import Summits.BirchSwinnertonDyer.BirchSwinnertonDyer.Theorems.SchneiderFreeAdditiveX3LocalTowerTorsionLine
import HarnessLib

/-!
# Fin_v from TWO complementary stable lines (every prime, `p = 2` included): the local tower torsion is
# finite as soon as `E[p^∞]` is, up to finite index, the sum of two `D_𝔭`-stable subgroups with finite
# intersection, each moved «with bounded kernel» by some element of the local tower group

Cell `bsd-print-cf2`, seat `bsd-line-cf2-p1-w2` g4 (prover, width seat on crux stmt-BirchSwinnertonDyer-20368
`PrintCf2.SplitBadTwoRankOneOfFacts`; lead `bsd-line-cf2-p1` g6, line `eisenstein_two_bdp_line`, skeleton v8 72194fed).
`--supports stmt-BirchSwinnertonDyer-20368` (helper) toward the registered stub **`stub_finLoc_two`**
(`SchneiderFreeControlAtoms.LocalTowerTorsionFiniteAt (W.baseChange K) 2 κ 𝔭` on the split-bad CM class). ROUTE-FREE
module (imports no `Theses.*`). THEOREMS ONLY (0 definitions, 0 named facts, 0 `sorry`); closes nothing by itself; BSD is
not advanced by any of this; no summit statement is proved by this seat.

WHY. The tree's reductions of Fin_v (`E(K̄)[p^∞]^{D_𝔭 ⊓ ker κ}` finite) run either through ONE canonical `D_𝔭`-stable line
modulo which some element acts as `−1` (`SchneiderFreeAdditiveX3LocalTowerTorsionLine`: the step «`2m ∈ C ⟹ m ∈ C`» needs `p`
ODD), or through the absence of stable lines (`LocalTowerTorsionFiniteOfNoStableDivisibleLine`, potentially supersingular primes).
On the class of crux 20368 (`49a1^{(d)}`, CM by `K₀ = ℚ(√−7)`, `2` split in `K₀`, `K_𝔭 = ℚ₂ ⊇ K₀`) NEITHER applies at `p = 2`:
the prime is potentially ORDINARY (there are stable lines) and `p = 2`. But the CM action is defined over `K₀ ⊆ ℚ₂`, so
`E[2^∞]|_{D_𝔭}` is — up to finite index — the SUM of the two CM eigen-lines `C₁ ⊕ C₂` (characters `η·χ_d` and
`ε·η⁻¹·χ_d`, `η` unramified with `η(Frob) = u₀` the `2`-adic unit root of `X² − X + 2`, `a₂(49a1) = 1`), and the anticyclotomic
norm-residue element `σ₀` of `π̄²/2^h` (`𝔭̄^h = (π̄)`) moves BOTH lines: `u₀^h ≠ ±1` and `2^{2h}·u₀^{−h} ≠ ±π_𝔭²` by archimedean size
(`|u₀| = √2`). THIS FILE is the kernel form of the abstract step, valid at every prime:

* §1 `finite_fixedPoints_of_twoStableLines` (generic): `M` a `p`-primary abelian group with finite layers `M[p^k]` and an action of
  `Γ_K`; `N ≤ Γ_K`; `C₁, C₂ ≤ M` with `C₁ ⊓ C₂` of bounded exponent and `p^k·M ⊆ C₁ + C₂`; for `i = 1, 2` an element `g_i ∈ N`
  preserving `C₁` and `C₂` such that `g_i − 1` has BOUNDED KERNEL EXPONENT on `C_i` (`p^j (g_i x − x) = 0 ⟹ p^{j+e_i} x = 0`).
  Then the `N`-fixed points of `M` are finite: for fixed `m`, `p^k m = c₁ + c₂` and `g_i c_i − c_i ∈ C₁ ⊓ C₂`, so `c₁`, `c₂`,
  hence `m`, have bounded order.
* §1b `boundedKernel_of_smul_eq_intCast` — the bounded-kernel clause from a SCALAR action: if `g` acts on `C` as multiplication
  by an integer `a` with `a − 1 = p^e·u`, `p ∤ u`, then `p^j (g x − x) = 0 ⟹ p^{j+e} x = 0` on `C` (Bézout).
* §2 **`WeierstrassCurve.localTowerTorsionFiniteAt_of_twoStableLines`** — the curve: `M = E(K̄)[p^∞]`, `N = D_𝔭 ⊓ ker κ`;
  conclusion = the route predicate `SchneiderFreeControlAtoms.LocalTowerTorsionFiniteAt E p κ 𝔭`.
So `stub_finLoc_two` is reduced to SUPPLYING, for `W.baseChange K` at a degree-one `𝔭 ∣ 2`, the two CM lines with one moving
element each (the residual, class-field-theoretic / CM input; see the seat's NOTES for the weights). Nothing here asserts that input.

References: [GreenbergLNM1716] §3 Lemma 3.3 (p. 87); [JetchevSkinnerWan2017] Prop. 3.3.4 Case 3(b) (arXiv:1512.06894 p. 13);
[SerreTate1968] §4 Thm. 6 (the CM character and its local components) — background for the intended instance.
-/

noncomputable section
============
## [TASK GOAL]
Which lines of the data include "every"? Copy each of them.

## [REPLY TO THE TASK]
# Fin_v from TWO complementary stable lines (every prime, `p = 2` included): the local tower torsion is
(`|u₀| = √2`). THIS FILE is the kernel form of the abstract step, valid at every prime:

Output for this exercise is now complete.